Somehow, we make an assumption about what the tribesman believes. Maybe that’s, “There is a jaguar.” We ascribe that belief to him and so come to believe that “gavagai” means jaguar. Or if the jaguar is hot pink, we assume the tribesman believes, “That jaguar is hot pink,” and that “gavagai” means hot pink. Perhaps future interactions with the tribesman will confirm either of these assumptions. Perhaps they won’t, and we will revise our assumption.

The point is that it is only by ascribing our own beliefs to the tribesman—by developing intersubjectivity for us to live in together—that we’re able to break into his language at all. Without building this intersubjectivity through joint attention, we have no way to mean anything. Without intersubjectivity, there are just forms—sounds, lips moving, pointing—that are indeterminate and meaningless.

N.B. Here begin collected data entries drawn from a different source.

import Summits.MatrixMultiplication.OmegaCensus.STPPSmallPatternKernelSearchX2

/-!
# ω-census, `(2,1,1)^6` is infeasible in `ℤ/29` — kernel search, part 27 of 58

HONEST FRAMING (pub-omega census; verbatim): lottery ticket; floor = certified bounds/negative ranges.
Census STRUCTURE bookkeeping of the STPP track (seat pub-omega-eng2 = ENG2, gen 33, on the kernel engine + reflection of seat
pub-omega-stpp-3 gen 23; STRUCTURE row B5, the threshold column `T1(H) = max {k : (2,1,1)^k ⊆ H}`, lower side of the
`k = 6` ORDER LAW `(2,1,1)⁶ ⊆ G ↔ 30 ≤ |G|`), not progress on `ω`: small patterns in small groups bound no exponent.

Chunks of the kernel mask search `STPP211Neg.search2 (zcode 29) 6` (`decide +kernel`; ≈ 228 s of kernel time predicted);
assembled in `STPPSmallPatternNone211K6Z29.lean`.  Chunk entries `(d, x1, x2)`: representative `d` of `A₀ = {0, d}`, FIRST-level exclusion mask `x1`, SECOND-level exclusion mask `x2` (`STPPSmallPatternKernelSearchX2.lean`).

References: H. Cohn, R. Kleinberg, B. Szegedy, C. Umans, FOCS 2005 (arXiv:math/0511460), Def. 5.1.  Record: pub-omega HOME
`pub-omega-eng2-g33/results/none6/` (ENG2's C mirror `k211c.c` of the kernel tree — validated against stpp-3's Python mirror
`k211v3.py` on the landed `k = 5` cells to the translation count — gives COMPLETE NONE on this cell with 227842494 mask
translations; per-`(d,c₁,c₂)` cost tables, planner `plan6.py`; farm calibration 46 µs per translation; not used by the proofs).
-/

set_option Elab.async false  -- several kernel pieces: elaborate sequentially (memory)

namespace Summit.MatrixMultiplication.OmegaCensus

namespace STPP211Neg

/-- Chunk list 45 of `ℤ/29`, `k = 6` (1593449 mask translations in the mirror ≈ 73 s predicted). -/
def Z29k6.ch45 : List (ℕ × ℕ × ℕ) :=
  [(1, 536870879, 536868863)]

/-- Kernel search over chunk list 45 of `ℤ/29`, `k = 6`. -/
theorem Z29k6.s45 : search2 (zcode 29) 6 Z29k6.ch45 = true := by
  decide +kernel

/-- Chunk list 46 of `ℤ/29`, `k = 6` (1335415 mask translations in the mirror ≈ 61 s predicted). -/
def Z29k6.ch46 : List (ℕ × ℕ × ℕ) :=
  [(1, 536870879, 536866815)]

/-- Kernel search over chunk list 46 of `ℤ/29`, `k = 6`. -/
theorem Z29k6.s46 : search2 (zcode 29) 6 Z29k6.ch46 = true := by
  decide +kernel

/-- Chunk list 47 of `ℤ/29`, `k = 6` (2046867 mask translations in the mirror ≈ 94 s predicted). -/
def Z29k6.ch47 : List (ℕ × ℕ × ℕ) :=
  [(1, 536870879, 536846335)]

/-- Kernel search over chunk list 47 of `ℤ/29`, `k = 6`. -/
theorem Z29k6.s47 : search2 (zcode 29) 6 Z29k6.ch47 = true := by
  decide +kernel

/-- The chunk lists of this part, concatenated. -/
def Z29k6.part27 : List (ℕ × ℕ × ℕ) :=
  Z29k6.ch45 ++ Z29k6.ch46 ++ Z29k6.ch47

/-- The kernel search over this part's chunks (assembled). -/
theorem Z29k6.ps27 : search2 (zcode 29) 6 Z29k6.part27 = true := by
  simp only [Z29k6.part27, search2_append, Z29k6.s45, Z29k6.s46, Z29k6.s47, Bool.and_self]

end STPP211Neg

end Summit.MatrixMultiplication.OmegaCensus
/-! ### The transfer -/

/-- **Two-round transfer `NoisyIndist(c+1) → SingleThreshold(c)`** (stub `stub_twoRoundTransfer`
of line `two-round-exposure`; Rossman 2010, §7 and App. B with the first exposure round in place
of the fixed graph `H`). Given `c`, `k ≥ 5`, `ε > 0`: if for every `γ > 0`, eventually in `n`, no
monotone `{∧₂,∨₂,0,1}`-circuit of size `≤ n^{c+1}` tells `S ∪ K_A` from `S` (`S ∼ G(n, pMinus k ε n)`,
`A` a uniform `k`-set) with advantage more than `γ`, then there is `δ > 0` such that eventually
every monotone `{∧₂,∨₂}`-circuit with `Pr_{G(n, n^{-2/(k-1)})}[C ≠ CLIQUE_k] ≤ δ` has more than `n^c`
gates. Proof: `δ = κ₀κ₁/8` with `κ₀ ≤ Pr[ω_k = 0]`, `κ₁ ≤ Pr[ω_k = 1]` eventually; a small accurate
`C` has `adv_p(C) ≥ κ₀/2` (`adv_lower_bound`, Lemma 23) and `adv_p(C) ≤ κ₀/4` (`adv_union_le` at
`p₁ = (p − q)/(1 − q)` and the hypothesis at `γ = κ₀/4` for the restrictions, of size
`≤ n^c + 1 ≤ n^{c+1}`). [cite: Rossman2010, §7 (p. 10) and App. B (Lemmas 17 and 23, pp. 13–14)] -/
theorem stub_twoRoundTransfer :
    ∀ (c k : ℕ) (ε : ℝ), 5 ≤ k → 0 < ε →
      (∀ γ : ℝ, 0 < γ →
      ∀ᶠ n : ℕ in atTop, ∀ D : Circuit (⊤ : SimpleGraph (Fin n)).edgeSet,
        D.IsOver monotoneBasis01 → D.size ≤ n ^ (c + 1) →
          (∑ x : ((⊤ : SimpleGraph (Fin n)).edgeSet → Bool),
              gnpWeight n (pMinus k ε n) x *
                kSubsetProb n k (fun A => D.eval (x ⊔ cliqueVec A) = true)) -
            gnpProb n (pMinus k ε n) (univ.filter fun x => D.eval x = true) ≤ γ) →
      ∃ δ : ℝ, 0 < δ ∧ ∀ᶠ n : ℕ in Filter.atTop,
        ∀ C : Literature.Computability.Complexity.Circuit ((⊤ : SimpleGraph (Fin n)).edgeSet),
          C.IsOver Literature.Computability.Complexity.monotoneBasis →
            (Finset.univ.filter (fun x : ((⊤ : SimpleGraph (Fin n)).edgeSet) → Bool =>
                C.eval x ≠ decide (¬ (SimpleGraph.fromEdgeSet {e : Sym2 (Fin n) |
                  ∃ h : e ∈ (⊤ : SimpleGraph (Fin n)).edgeSet, x ⟨e, h⟩ = true}).CliqueFree k))).sum
              (fun x => ((n : ℝ) ^ (-(2 : ℝ) / ((k : ℝ) - 1))) ^ (Finset.univ.filter (fun e => x e = true)).card *
                (1 - (n : ℝ) ^ (-(2 : ℝ) / ((k : ℝ) - 1))) ^
                  (n.choose 2 - (Finset.univ.filter (fun e => x e = true)).card)) ≤ δ →
            n ^ c < C.size := by
  intro c k ε hk hε hN
  suffices h : ∃ δ : ℝ, 0 < δ ∧ LowerBoundAt c k δ by exact h
  have hk2 : 2 ≤ k := le_trans (by norm_num) hk
  -- the two threshold constants `κ₀ ≤ Pr[ω_k = 0]`, `κ₁ ≤ Pr[ω_k = 1]`
  set κ₀ : ℝ := Real.exp (-(2 * (1 : ℝ) ^ k.choose 2)) with hκ₀
  set κ₁ : ℝ := (1 : ℝ) ^ k.choose 2 / (2 ^ k * k.factorial) *
    Real.exp (-(2 * (k * 2 ^ k * (1 : ℝ) ^ k.choose 2))) with hκ₁
  have hκ₀pos : 0 < κ₀ := Real.exp_pos _
  have hκ₁pos : 0 < κ₁ := by positivity
  refine ⟨κ₀ * κ₁ / 8, by positivity, ?_⟩
  -- the critical density as a threshold function
  have hp01 : ∀ n : ℕ, 0 ≤ pc n k ∧ pc n k ≤ 1 := fun n => ⟨pc_nonneg n k, pc_le_one' n hk2⟩
  have hab : ∀ᶠ n : ℕ in atTop, 1 * (n : ℝ) ^ (-(2 : ℝ) / ((k : ℝ) - 1)) ≤ pc n k ∧
      pc n k ≤ 1 * (n : ℝ) ^ (-(2 : ℝ) / ((k : ℝ) - 1)) :=
    Eventually.of_forall fun n => by rw [one_mul]; exact ⟨le_rfl, le_rfl⟩
  have hpb : ∀ᶠ n : ℕ in atTop, 0 ≤ pc n k ∧ pc n k ≤ 1 * (n : ℝ) ^ (-(2 : ℝ) / ((k : ℝ) - 1)) :=
    hab.mono fun n hn => ⟨pc_nonneg n k, hn.2⟩
  have hA : ∀ᶠ n : ℕ in atTop, κ₀ ≤ gnpProb n (pc n k) (univ.filter fun x => cliqueCount n k x = 0) :=
    eventually_le_gnpProb_cliqueFree (p := fun n => pc n k) hk2 le_rfl hpb
  have hE1 : ∀ᶠ n : ℕ in atTop, κ₁ ≤ gnpProb n (pc n k) (univ.filter fun x => cliqueCount n k x = 1) :=
    eventually_le_gnpProb_cliqueCount_eq_one (p := fun n => pc n k) hk2 one_pos le_rfl hab
  -- Lemma 23
  have hTV : Tendsto (fun n => ∑ H : Edges n → Bool,
      |condOneCliqueLaw n k (pc n k) H - plantedCliqueFreeLaw n k (pc n k) H|) atTop (𝓝 0) :=
    Rossman2010_plantedVsConditioned_holds k hk (fun n => pc n k) hp01 (Asymptotics.isTheta_refl _ _)
  have hTVev : ∀ᶠ n : ℕ in atTop, ∑ H : Edges n → Bool,
      |condOneCliqueLaw n k (pc n k) H - plantedCliqueFreeLaw n k (pc n k) H| ≤ κ₀ / 8 :=
    hTV.eventually_le_const (by positivity)
  -- the hypothesis at `γ = κ₀ / 4`
  have hNγ := hN (κ₀ / 4) (by positivity)
  show ∀ᶠ n : ℕ in atTop, ∀ C : Circuit (Edges n), C.IsOver monotoneBasis →
    err n k C ≤ κ₀ * κ₁ / 8 → n ^ c < C.size
  filter_upwards [hNγ, hA, hE1, hTVev, eventually_ge_atTop k, eventually_ge_atTop 2] with n hNn hAn
    hE1n hTVn hkn hn2
  intro C hC herr
  by_contra hsz
  push Not at hsz
  -- the densities `q ≤ p ≤ 1` and `p₁ = (p - q)/(1 - q)`
  have hn1 : 1 ≤ n := by omega
  have hp0 : 0 ≤ pc n k := pc_nonneg n k
  have hp1 : pc n k ≤ 1 := pc_le_one hn1 hk2
  have hq0 : 0 ≤ pMinus k ε n := Real.rpow_nonneg (Nat.cast_nonneg n) _
  have hqp : pMinus k ε n ≤ pc n k := pMinus_le_pc hn1 hk2 hε.le
  have hq1 : pMinus k ε n < 1 := pMinus_lt_one hn2 hk2 hε.le
  have h1q : 0 < 1 - pMinus k ε n := by linarith
  set p₁ : ℝ := (pc n k - pMinus k ε n) / (1 - pMinus k ε n) with hp₁
  have hp₁0 : 0 ≤ p₁ := div_nonneg (by linarith) h1q.le
  have hp₁1 : p₁ ≤ 1 := by rw [hp₁, div_le_one h1q]; linarith
  have hpp : p₁ + pMinus k ε n - p₁ * pMinus k ε n = pc n k := by
    rw [hp₁]
    field_simp
    ring
  -- `C` is monotone
  have hC01 : C.IsOver monotoneBasis01 := hC.mono monotoneBasis_subset_monotoneBasis01
  have hmono : Monotone C.eval := C.monotone_eval_of_isOver_monotoneBasis01 hC01
  -- UPPER bound on the advantage at `p`: two-round exposure and the hypothesis
  have hupper : (∑ z : Edges n → Bool, gnpWeight n (pc n k) z *
        kSubsetProb n k (fun A => C.eval (z ⊔ cliqueVec A) = true)) -
      gnpProb n (pc n k) (univ.filter fun z => C.eval z = true) ≤ κ₀ / 4 := by
    rw [← hpp]
    refine adv_union_le hp₁0 hp₁1 C hC01 fun D hD hDsize => hNn D hD ?_
    have h1 : 1 ≤ n ^ c := Nat.one_le_pow _ _ (by omega)
    calc D.size ≤ C.size + 1 := hDsize
      _ ≤ n ^ c + 1 := by omega
      _ ≤ n ^ c * n := by nlinarith
      _ = n ^ (c + 1) := (pow_succ n c).symm
  -- LOWER bound on the advantage at `p`: Lemma 17 / Lemma 23
  have hP₁ : 0 < gnpProb n (pc n k) (univ.filter fun x => cliqueCount n k x = 1) :=
    hκ₁pos.trans_le hE1n
  have hlower := adv_lower_bound hp0 hp1 hkn C.eval hmono hP₁
  have herr' : gnpProb n (pc n k) (univ.filter fun x => C.eval x ≠ cliqueFn n k x) ≤ κ₀ * κ₁ / 8 :=
    herr
  have herr0 : 0 ≤ gnpProb n (pc n k) (univ.filter fun x => C.eval x ≠ cliqueFn n k x) :=
    gnpProb_nonneg hp0 hp1 _
  have hκ₁1 : κ₁ ≤ 1 := hE1n.trans (gnpProb_le_one hp0 hp1 _)
  have hdiv : gnpProb n (pc n k) (univ.filter fun x => C.eval x ≠ cliqueFn n k x) /
      gnpProb n (pc n k) (univ.filter fun x => cliqueCount n k x = 1) ≤ κ₀ / 8 := by
    rw [div_le_iff₀ hP₁]
    have := mul_le_mul_of_nonneg_left hE1n (by positivity : (0 : ℝ) ≤ κ₀ / 8)
    linarith
  have h2δ : 2 * (κ₀ * κ₁ / 8) ≤ κ₀ / 4 := by nlinarith
  linarith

What does this mean for LLMs? Once we understand that meaning only comes from assumptions about the beliefs of another, gut reactions we all more or less share, we realize that LLMs don’t have the ability to get the process of meaning started. It’s true that, like all forms of self-supervised machine learning, LLMs make assumptions. They calculate what a statistically likely next word is, given a prompt and their training data, and so assume that is a correct next word. But they don’t make assumptions about the beliefs of others.